- [Source records]

import Mathlib
import Summits.ValiantsHypothesis.ValiantsHypothesis.Statement
import Summits.ValiantsHypothesis.ValiantsHypothesis.Theorems.SoloInformedPolynomialWindow
import HarnessLib

/-!
# Homogeneous polynomial sections of degree at most `max_i |S_i|` suffice
# (solo seat `solo-ValiantsHypothesis-informed`, s30)

Continuation of `SoloInformedPolynomialWindow`.  If `y_1, …, y_s ∈ ℂ[x_1, …, x_n]` realise the set
family `S` in their quadratic span, so do their `s (D + 1)` homogeneous components of degree `≤ D`,
`D = max_i |S_i|` (`SoloPolyRealisedFamily.homogenize`: take the degree-`|S_i|` component of
`x^{S_i} = ∑ λ y_j y_k`).  Running the window theorem at the order function `s ↦ Kf (2 s²)` (still
polylogarithmic) absorbs the factor `D + 1 ≤ n + 1 ≤ 2 s^{1/c₀}`:

* `soloInformed_valiantsHypothesis_of_homPolyWindowBound_fewVars` (monotone `Kf`), log order
  `…_of_homPolyLogOrderBound_fewVars`, fixed order `…_of_homPolyFixedOrderBound_fewVars` — it
  suffices, for `ValiantsHypothesis`, to bound by `C · s^γ` (`γ < 3/2`) the size of set families on
  `n ≤ s^{1/c₀}` points, independent to order `Kf s`, realised by `s` HOMOGENEOUS polynomials of
  degree `≤ max_i |S_i|`.

Only the implications are claimed; the hypotheses are OPEN (seat notes `paper/quadspan.md` §2.10).

References: R. Raz, Elusive functions and lower bounds for arithmetic circuits, Theory of
Computing 6 (2010) 135–177, Cor. 5.8 [Raz2010].
-/

noncomputable section

open MvPolynomial Finset

namespace Summit.ValiantsHypothesis.ValiantsHypothesis.Theorems

open Literature.Computability.AlgebraicComplexity

/-! ### Homogeneous sections of degree at most `max_i |S_i|` suffice -/

/-- The largest target size `max_i |S_i|` of a set family (`0` for the empty family). -/
def soloMaxCard {m n : ℕ} (S : Fin m → Finset (Fin n)) : ℕ :=
  Finset.univ.sup fun i => (S i).card

/-- `max_i |S_i| ≤ n`. [folklore] -/
theorem soloMaxCard_le {m n : ℕ} (S : Fin m → Finset (Fin n)) : soloMaxCard S ≤ n :=
  Finset.sup_le fun i _ => (Finset.card_le_univ (S i)).trans (by rw [Fintype.card_fin])

/-- `|S_i| ≤ max_i |S_i|`. [folklore] -/
theorem card_le_soloMaxCard {m n : ℕ} (S : Fin m → Finset (Fin n)) (i : Fin m) :
    (S i).card ≤ soloMaxCard S :=
  Finset.le_sup (f := fun i => (S i).card) (Finset.mem_univ i)

/-- The target monomial `x^{S_i}` is a form of degree `|S_i|`. -/
theorem soloDesignMap_isHomogeneous {m n : ℕ} (S : Fin m → Finset (Fin n)) (i : Fin m) :
    (soloDesignMap S i).IsHomogeneous (S i).card := by
  have h := IsHomogeneous.prod (S i) (fun r => (X r : MvPolynomial (Fin n) ℂ)) (fun _ => 1)
    (fun r _ => isHomogeneous_X ℂ r)
  simpa [soloDesignMap] using h

/-- **Homogeneous normalisation.**  If `s` polynomials realise `S`, then so do the
`s · (max_i |S_i| + 1)` homogeneous components of degree `≤ max_i |S_i|` of those polynomials:
taking the degree-`|S_i|` component of `x^{S_i} = ∑ λ_{jk} y_j y_k` gives
`x^{S_i} = ∑ λ_{jk} ∑_{e + e' = |S_i|} (y_j)_e (y_k)_{e'}`. [folklore] -/
theorem SoloPolyRealisedFamily.homogenize {s m n : ℕ} {y : Fin s → MvPolynomial (Fin n) ℂ}
    {S : Fin m → Finset (Fin n)} (h : SoloPolyRealisedFamily y S) :
    ∃ (e : Fin (s * (soloMaxCard S + 1)) → ℕ)
      (y' : Fin (s * (soloMaxCard S + 1)) → MvPolynomial (Fin n) ℂ),
      (∀ j, e j ≤ soloMaxCard S) ∧ (∀ j, (y' j).IsHomogeneous (e j)) ∧
        SoloPolyRealisedFamily y' S := by
  classical
  refine ⟨fun j => ((finProdFinEquiv.symm j).2 : ℕ),
    fun j => homogeneousComponent ((finProdFinEquiv.symm j).2 : ℕ) (y (finProdFinEquiv.symm j).1),
    fun j => Nat.lt_succ_iff.mp (finProdFinEquiv.symm j).2.isLt,
    fun j => homogeneousComponent_isHomogeneous _ _, fun i => ?_⟩
  have hd : (S i).card ≤ soloMaxCard S := card_le_soloMaxCard S i
  rw [← homogeneousComponent_eq_self (soloDesignMap_isHomogeneous S i)]
  have hmem := Submodule.mem_map_of_mem (f := homogeneousComponent (S i).card) (h i)
  rw [Submodule.map_span] at hmem
  refine (Submodule.span_le.mpr ?_) hmem
  rintro _ ⟨_, ⟨p, rfl⟩, rfl⟩
  change homogeneousComponent (S i).card (y p.1 * y p.2) ∈ _
  rw [DepthReduction.homogeneousComponent_mul]
  refine Submodule.sum_mem _ fun k hk => ?_
  have hk' : k ≤ (S i).card := Nat.lt_succ_iff.mp (Finset.mem_range.mp hk)
  refine Submodule.subset_span
    ⟨(finProdFinEquiv (p.1, ⟨k, by omega⟩), finProdFinEquiv (p.2, ⟨(S i).card - k, by omega⟩)), ?_⟩
  simp only [Equiv.symm_apply_apply]

/-- `⌊log₂ (2 s²)⌋ ≤ 2 ⌊log₂ s⌋ + 2`. -/
theorem solo_log_two_mul_sq_le (s : ℕ) (hs : 1 ≤ s) :
    Nat.log 2 (2 * s ^ 2) ≤ 2 * Nat.log 2 s + 2 := by
  have h1 : s < 2 ^ (Nat.log 2 s + 1) := Nat.lt_pow_succ_log_self one_lt_two s
  have h2 : 2 * s ^ 2 < 2 ^ (2 * Nat.log 2 s + 3) := by
    calc 2 * s ^ 2 < 2 * (2 ^ (Nat.log 2 s + 1)) ^ 2 :=
          Nat.mul_lt_mul_of_pos_left (Nat.pow_lt_pow_left h1 two_ne_zero) two_pos
      _ = 2 ^ (2 * Nat.log 2 s + 3) := by ring
  have h3 : Nat.log 2 (2 * s ^ 2) < 2 * Nat.log 2 s + 3 :=
    Nat.log_lt_of_lt_pow (by positivity) h2
  omega

/-- **Homogeneous polynomial sections of degree `≤ max_i |S_i|` on few variables ⟹ Valiant's
hypothesis (window form).**  Let `Kf` be a monotone order function with `Kf s ≤ (⌊log₂ s⌋ + 2)^C`
eventually, and fix any `c₀`.  Suppose that for some real `γ < 3/2` and `C'`, for all large `s`:
every set family `S_1, …, S_m ⊂ Fin n` with `n^{c₀} ≤ s`, independent to order `Kf s`, whose
monomials `x^{S_i}` all lie in the span of the pairwise products of `s` HOMOGENEOUS polynomials
`y_1, …, y_s ∈ ℂ[x_1, …, x_n]` of degrees `≤ max_i |S_i|`, has `m ≤ C' · s^γ`.  Then `VP ℂ ≠ VNP ℂ`.
(From `soloInformed_valiantsHypothesis_of_polyWindowBound_fewVars`, run with the order function
`s ↦ Kf (2 s²)`, by homogeneous normalisation: `s` arbitrary sections become
`s (max_i |S_i| + 1) ≤ 2 s² ∧ ≤ 2 s^{1 + 1/c₀'}` homogeneous ones, for a suitable `c₀' ≥ c₀`.)  The
hypothesis is OPEN; only the implication is claimed.
[cite: Raz2010, Cor. 5.8 (p. 172), Prop. 2.7 (pp. 152–153)] -/
theorem soloInformed_valiantsHypothesis_of_homPolyWindowBound_fewVars (Kf : ℕ → ℕ)
    (hmono : Monotone Kf) {Cexp s₁ : ℕ} (hKf : ∀ s, s₁ ≤ s → Kf s ≤ (Nat.log 2 s + 2) ^ Cexp)
    (c₀ : ℕ) {γ C : ℝ} (hγ : γ < 3 / 2) {s₀ : ℕ}
    (hQ : ∀ s : ℕ, s₀ ≤ s → ∀ (n m : ℕ) (S : Fin m → Finset (Fin n)), n ^ c₀ ≤ s →
      SoloIndep (Kf s) S → ∀ (e : Fin s → ℕ) (y : Fin s → MvPolynomial (Fin n) ℂ),
        (∀ j, e j ≤ soloMaxCard S) → (∀ j, (y j).IsHomogeneous (e j)) →
        SoloPolyRealisedFamily y S → (m : ℝ) ≤ C * (s : ℝ) ^ γ) :
    ValiantsHypothesis := by
  -- exponents: `γ' = max γ 0`, `c₁ ≥ max c₀ 1` with `γ' (1 + 1/c₁) < 3/2`
  set γ' := max γ 0 with hγ'
  have hγ'0 : 0 ≤ γ' := le_max_right _ _
  have hγ'lt : γ' < 3 / 2 := max_lt hγ (by norm_num)
  have hpos : 0 < 3 - 2 * γ' := by linarith
  obtain ⟨c₂, hc₂⟩ := exists_nat_gt (2 * γ' / (3 - 2 * γ'))
  set c₁ := max (max c₂ c₀) 1 with hc₁
  have hc₁1 : 1 ≤ c₁ := le_max_right _ _
  have hc₁0 : c₀ ≤ c₁ := (le_max_right _ _).trans (le_max_left _ _)
  have hc₁r : (0 : ℝ) < c₁ := by exact_mod_cast hc₁1
  have hc₂c₁ : (c₂ : ℝ) ≤ c₁ := by exact_mod_cast (le_max_left _ _).trans (le_max_left _ _)
  have hγ'' : γ' + γ' / c₁ < 3 / 2 := by
    have h1 : 2 * γ' < c₁ * (3 - 2 * γ') := by
      have := (div_lt_iff₀ hpos).1 (hc₂.trans_le hc₂c₁)
      linarith
    have h2 : γ' / c₁ < (3 - 2 * γ') / 2 := by
      rw [div_lt_iff₀ hc₁r]; linarith
    linarith
  set C' := max C 0 with hC'
  have hC'0 : 0 ≤ C' := le_max_right _ _
  -- the order function `s ↦ Kf (2 s²)` is still polylogarithmic
  have hKf' : ∀ s, max s₁ 1 ≤ s → Kf (2 * s ^ 2) ≤ (Nat.log 2 s + 2) ^ (2 * Cexp) := by
    intro s hs
    have hs1 : 1 ≤ s := (le_max_right _ _).trans hs
    have hs₁ : s₁ ≤ 2 * s ^ 2 :=
      ((le_max_left _ _).trans hs).trans (by nlinarith)
    calc Kf (2 * s ^ 2) ≤ (Nat.log 2 (2 * s ^ 2) + 2) ^ Cexp := hKf _ hs₁
      _ ≤ (2 * (Nat.log 2 s + 2)) ^ Cexp :=
          Nat.pow_le_pow_left (by have := solo_log_two_mul_sq_le s hs1; omega) _
      _ = 2 ^ Cexp * (Nat.log 2 s + 2) ^ Cexp := mul_pow _ _ _
      _ ≤ (Nat.log 2 s + 2) ^ Cexp * (Nat.log 2 s + 2) ^ Cexp :=
          Nat.mul_le_mul_right _ (Nat.pow_le_pow_left (by omega) _)
      _ = (Nat.log 2 s + 2) ^ (2 * Cexp) := by rw [two_mul, pow_add]
  refine soloInformed_valiantsHypothesis_of_polyWindowBound_fewVars (fun s => Kf (2 * s ^ 2))
    (Cexp := 2 * Cexp) (s₁ := max s₁ 1) hKf' c₁
    (γ := γ' + γ' / c₁) (C := C' * (2 : ℝ) ^ γ') hγ'' (s₀ := max s₀ 1)
    fun s hs n m S hn hind y hreal => ?_
  have hs1 : 1 ≤ s := (le_max_right _ _).trans hs
  have hs1r : (1 : ℝ) ≤ s := by exact_mod_cast hs1
  have hs0r : (0 : ℝ) < s := by positivity
  -- homogenise: `s' = s (D + 1)` homogeneous sections of degree `≤ D = max |S_i| ≤ n ≤ s`
  obtain ⟨e, y', he, hy', hreal'⟩ := hreal.homogenize
  have hDn : (soloMaxCard S) ≤ n := soloMaxCard_le S
  have hns : n ≤ s := by
    rcases Nat.eq_zero_or_pos n with hn0 | hnpos
    · omega
    · exact (Nat.le_self_pow (by omega) n |>.trans (Nat.pow_le_pow_right hnpos hc₁1)).trans
        ((Nat.pow_le_pow_right hnpos le_rfl).trans hn)
  have hss' : s ≤ s * ((soloMaxCard S) + 1) := Nat.le_mul_of_pos_right _ (Nat.succ_pos _)
  have hs'2 : s * ((soloMaxCard S) + 1) ≤ 2 * s ^ 2 := by nlinarith
  have hnc₀ : n ^ c₀ ≤ s * ((soloMaxCard S) + 1) := by
    rcases Nat.eq_zero_or_pos n with hn0 | hnpos
    · subst hn0
      calc 0 ^ c₀ ≤ 1 := by rcases Nat.eq_zero_or_pos c₀ with h | h <;> simp [h]
        _ ≤ s * ((soloMaxCard S) + 1) := hs1.trans hss'
    · exact ((Nat.pow_le_pow_right hnpos hc₁0).trans hn).trans hss'
  have hind' : SoloIndep (Kf (s * ((soloMaxCard S) + 1))) S := hind.mono (hmono hs'2)
  have hm : (m : ℝ) ≤ C * ((s * ((soloMaxCard S) + 1) : ℕ) : ℝ) ^ γ :=
    hQ (s * ((soloMaxCard S) + 1)) (((le_max_left _ _).trans hs).trans hss') n m S hnc₀ hind' e y'
      he hy' hreal'
  -- arithmetic: `s (max |S_i| + 1) ≤ 2 s^{1 + 1/c₁}`
  have hs'1 : (1 : ℝ) ≤ ((s * ((soloMaxCard S) + 1) : ℕ) : ℝ) := by exact_mod_cast hs1.trans hss'
  have hnr : (n : ℝ) ≤ (s : ℝ) ^ ((1 : ℝ) / c₁) := by
    have h1 : ((n : ℝ) ^ (c₁ : ℝ)) ≤ s := by
      rw [Real.rpow_natCast]; exact_mod_cast hn
    calc (n : ℝ) = ((n : ℝ) ^ (c₁ : ℝ)) ^ ((1 : ℝ) / c₁) := by
          rw [← Real.rpow_mul (Nat.cast_nonneg n), mul_one_div_cancel hc₁r.ne', Real.rpow_one]
      _ ≤ (s : ℝ) ^ ((1 : ℝ) / c₁) := Real.rpow_le_rpow (by positivity) h1 (by positivity)
  have hsc : (1 : ℝ) ≤ (s : ℝ) ^ ((1 : ℝ) / c₁) := Real.one_le_rpow hs1r (by positivity)
  have hs'le : ((s * ((soloMaxCard S) + 1) : ℕ) : ℝ) ≤ 2 * (s : ℝ) ^ (1 + (1 : ℝ) / c₁) := by
    have hD1 : (((soloMaxCard S) + 1 : ℕ) : ℝ) ≤ 2 * (s : ℝ) ^ ((1 : ℝ) / c₁) := by
      have : ((soloMaxCard S) : ℝ) ≤ n := by exact_mod_cast hDn
      push_cast; linarith
    calc ((s * ((soloMaxCard S) + 1) : ℕ) : ℝ)
        = (s : ℝ) * (((soloMaxCard S) + 1 : ℕ) : ℝ) := by push_cast; ring
      _ ≤ (s : ℝ) * (2 * (s : ℝ) ^ ((1 : ℝ) / c₁)) := mul_le_mul_of_nonneg_left hD1 hs0r.le
      _ = 2 * (s : ℝ) ^ (1 + (1 : ℝ) / c₁) := by
          rw [Real.rpow_add hs0r, Real.rpow_one]; ring
  calc (m : ℝ) ≤ C * ((s * ((soloMaxCard S) + 1) : ℕ) : ℝ) ^ γ := hm
    _ ≤ C' * ((s * ((soloMaxCard S) + 1) : ℕ) : ℝ) ^ γ :=
        mul_le_mul_of_nonneg_right (le_max_left _ _) (by positivity)
    _ ≤ C' * ((s * ((soloMaxCard S) + 1) : ℕ) : ℝ) ^ γ' :=
        mul_le_mul_of_nonneg_left (Real.rpow_le_rpow_of_exponent_le hs'1 (le_max_left _ _)) hC'0
    _ ≤ C' * (2 * (s : ℝ) ^ (1 + (1 : ℝ) / c₁)) ^ γ' :=
        mul_le_mul_of_nonneg_left (Real.rpow_le_rpow (by positivity) hs'le hγ'0) hC'0
    _ = C' * (2 : ℝ) ^ γ' * (s : ℝ) ^ (γ' + γ' / c₁) := by
        rw [Real.mul_rpow (by norm_num) (by positivity), ← Real.rpow_mul hs0r.le]
        rw [show (1 + (1 : ℝ) / c₁) * γ' = γ' + γ' / c₁ by ring]
        ring

/-- **(VB-log-hpoly on few variables) ⟹ Valiant's hypothesis.**  For any fixed `c₀`: if for some
real `γ < 3/2` and `C`, for all large `s`, every set family `S_1, …, S_m ⊂ Fin n` with `n^{c₀} ≤ s`,
independent to order `⌊log₂ s⌋ + 2`, whose monomials `x^{S_i}` all lie in the span of the pairwise
products of `s` HOMOGENEOUS polynomials of `ℂ[x_1, …, x_n]` of degrees `≤ max_i |S_i|`, has
`m ≤ C · s^γ`, then `VP ℂ ≠ VNP ℂ`.  This is the weakest hypothesis certified by this seat to decide
the summit. [cite: Raz2010, Cor. 5.8 (p. 172), Prop. 2.7 (pp. 152–153)] -/
theorem soloInformed_valiantsHypothesis_of_homPolyLogOrderBound_fewVars (c₀ : ℕ) {γ C : ℝ}
    (hγ : γ < 3 / 2) {s₀ : ℕ}
    (hQ : ∀ s : ℕ, s₀ ≤ s → ∀ (n m : ℕ) (S : Fin m → Finset (Fin n)), n ^ c₀ ≤ s →
      SoloIndep (Nat.log 2 s + 2) S → ∀ (e : Fin s → ℕ) (y : Fin s → MvPolynomial (Fin n) ℂ),
        (∀ j, e j ≤ soloMaxCard S) → (∀ j, (y j).IsHomogeneous (e j)) →
        SoloPolyRealisedFamily y S → (m : ℝ) ≤ C * (s : ℝ) ^ γ) :
    ValiantsHypothesis :=
  soloInformed_valiantsHypothesis_of_homPolyWindowBound_fewVars (fun s => Nat.log 2 s + 2)
    (fun a b h => Nat.add_le_add_right (Nat.log_mono_right h) 2) (Cexp := 1) (s₁ := 0)
    (fun s _ => by rw [pow_one]) c₀ hγ hQ

/-- **Homogeneous polynomial sections, fixed order, few variables ⟹ Valiant's hypothesis.**  Fix
any `K` and `c₀`.  Suppose that for some real `γ < 3/2` and `C`, for all large `s`: every set family
`S_1, …, S_m ⊂ Fin n` with `n^{c₀} ≤ s`, independent to order `K`, whose monomials `x^{S_i}` all lie
in the span of the pairwise products of `s` HOMOGENEOUS polynomials `y_1, …, y_s ∈ ℂ[x_1, …, x_n]`
of degrees `≤ max_i |S_i|`, has `m ≤ C · s^γ`.  Then `VP ℂ ≠ VNP ℂ`.  The hypothesis is OPEN (and
false for `K ≤ 5`); only the implication is claimed.
[cite: Raz2010, Cor. 5.8 (p. 172), Prop. 2.7 (pp. 152–153)] -/
theorem soloInformed_valiantsHypothesis_of_homPolyFixedOrderBound_fewVars (K c₀ : ℕ) {γ C : ℝ}
    (hγ : γ < 3 / 2) {s₀ : ℕ}
    (hQ : ∀ s : ℕ, s₀ ≤ s → ∀ (n m : ℕ) (S : Fin m → Finset (Fin n)), n ^ c₀ ≤ s →
      SoloIndep K S → ∀ (e : Fin s → ℕ) (y : Fin s → MvPolynomial (Fin n) ℂ),
        (∀ j, e j ≤ soloMaxCard S) → (∀ j, (y j).IsHomogeneous (e j)) →
        SoloPolyRealisedFamily y S → (m : ℝ) ≤ C * (s : ℝ) ^ γ) :
    ValiantsHypothesis := by
  refine soloInformed_valiantsHypothesis_of_homPolyWindowBound_fewVars (fun _ => K) monotone_const
    (Cexp := K) (s₁ := 0) (fun s _ => ?_) c₀ hγ hQ
  calc K ≤ 2 ^ K := Nat.lt_two_pow_self.le
    _ ≤ (Nat.log 2 s + 2) ^ K := Nat.pow_le_pow_left (by omega) K

end Summit.ValiantsHypothesis.ValiantsHypothesis.Theorems

end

- [Instructions to follow] Please copy, exactly as written, every line in the listing above from the line with "have hs'2 : s" up to and including the line with "(1 + (1 : ℝ) / c₁))".

- [Response for this exercise]
  have hs'2 : s * ((soloMaxCard S) + 1) ≤ 2 * s ^ 2 := by nlinarith
  have hnc₀ : n ^ c₀ ≤ s * ((soloMaxCard S) + 1) := by
    rcases Nat.eq_zero_or_pos n with hn0 | hnpos
    · subst hn0
      calc 0 ^ c₀ ≤ 1 := by rcases Nat.eq_zero_or_pos c₀ with h | h <;> simp [h]
        _ ≤ s * ((soloMaxCard S) + 1) := hs1.trans hss'
    · exact ((Nat.pow_le_pow_right hnpos hc₁0).trans hn).trans hss'
  have hind' : SoloIndep (Kf (s * ((soloMaxCard S) + 1))) S := hind.mono (hmono hs'2)
  have hm : (m : ℝ) ≤ C * ((s * ((soloMaxCard S) + 1) : ℕ) : ℝ) ^ γ :=
    hQ (s * ((soloMaxCard S) + 1)) (((le_max_left _ _).trans hs).trans hss') n m S hnc₀ hind' e y'
      he hy' hreal'
  -- arithmetic: `s (max |S_i| + 1) ≤ 2 s^{1 + 1/c₁}`
  have hs'1 : (1 : ℝ) ≤ ((s * ((soloMaxCard S) + 1) : ℕ) : ℝ) := by exact_mod_cast hs1.trans hss'
  have hnr : (n : ℝ) ≤ (s : ℝ) ^ ((1 : ℝ) / c₁) := by
    have h1 : ((n : ℝ) ^ (c₁ : ℝ)) ≤ s := by
      rw [Real.rpow_natCast]; exact_mod_cast hn
    calc (n : ℝ) = ((n : ℝ) ^ (c₁ : ℝ)) ^ ((1 : ℝ) / c₁) := by
          rw [← Real.rpow_mul (Nat.cast_nonneg n), mul_one_div_cancel hc₁r.ne', Real.rpow_one]
      _ ≤ (s : ℝ) ^ ((1 : ℝ) / c₁) := Real.rpow_le_rpow (by positivity) h1 (by positivity)
  have hsc : (1 : ℝ) ≤ (s : ℝ) ^ ((1 : ℝ) / c₁) := Real.one_le_rpow hs1r (by positivity)
  have hs'le : ((s * ((soloMaxCard S) + 1) : ℕ) : ℝ) ≤ 2 * (s : ℝ) ^ (1 + (1 : ℝ) / c₁) := by
    have hD1 : (((soloMaxCard S) + 1 : ℕ) : ℝ) ≤ 2 * (s : ℝ) ^ ((1 : ℝ) / c₁) := by
      have : ((soloMaxCard S) : ℝ) ≤ n := by exact_mod_cast hDn
      push_cast; linarith
    calc ((s * ((soloMaxCard S) + 1) : ℕ) : ℝ)
        = (s : ℝ) * (((soloMaxCard S) + 1 : ℕ) : ℝ) := by push_cast; ring
      _ ≤ (s : ℝ) * (2 * (s : ℝ) ^ ((1 : ℝ) / c₁)) := mul_le_mul_of_nonneg_left hD1 hs0r.le
      _ = 2 * (s : ℝ) ^ (1 + (1 : ℝ) / c₁) := by
          rw [Real.rpow_add hs0r, Real.rpow_one]; ring
  calc (m : ℝ) ≤ C * ((s * ((soloMaxCard S) + 1) : ℕ) : ℝ) ^ γ := hm
    _ ≤ C' * ((s * ((soloMaxCard S) + 1) : ℕ) : ℝ) ^ γ :=
        mul_le_mul_of_nonneg_right (le_max_left _ _) (by positivity)
    _ ≤ C' * ((s * ((soloMaxCard S) + 1) : ℕ) : ℝ) ^ γ' :=
        mul_le_mul_of_nonneg_left (Real.rpow_le_rpow_of_exponent_le hs'1 (le_max_left _ _)) hC'0
    _ ≤ C' * (2 * (s : ℝ) ^ (1 + (1 : ℝ) / c₁)) ^ γ' :=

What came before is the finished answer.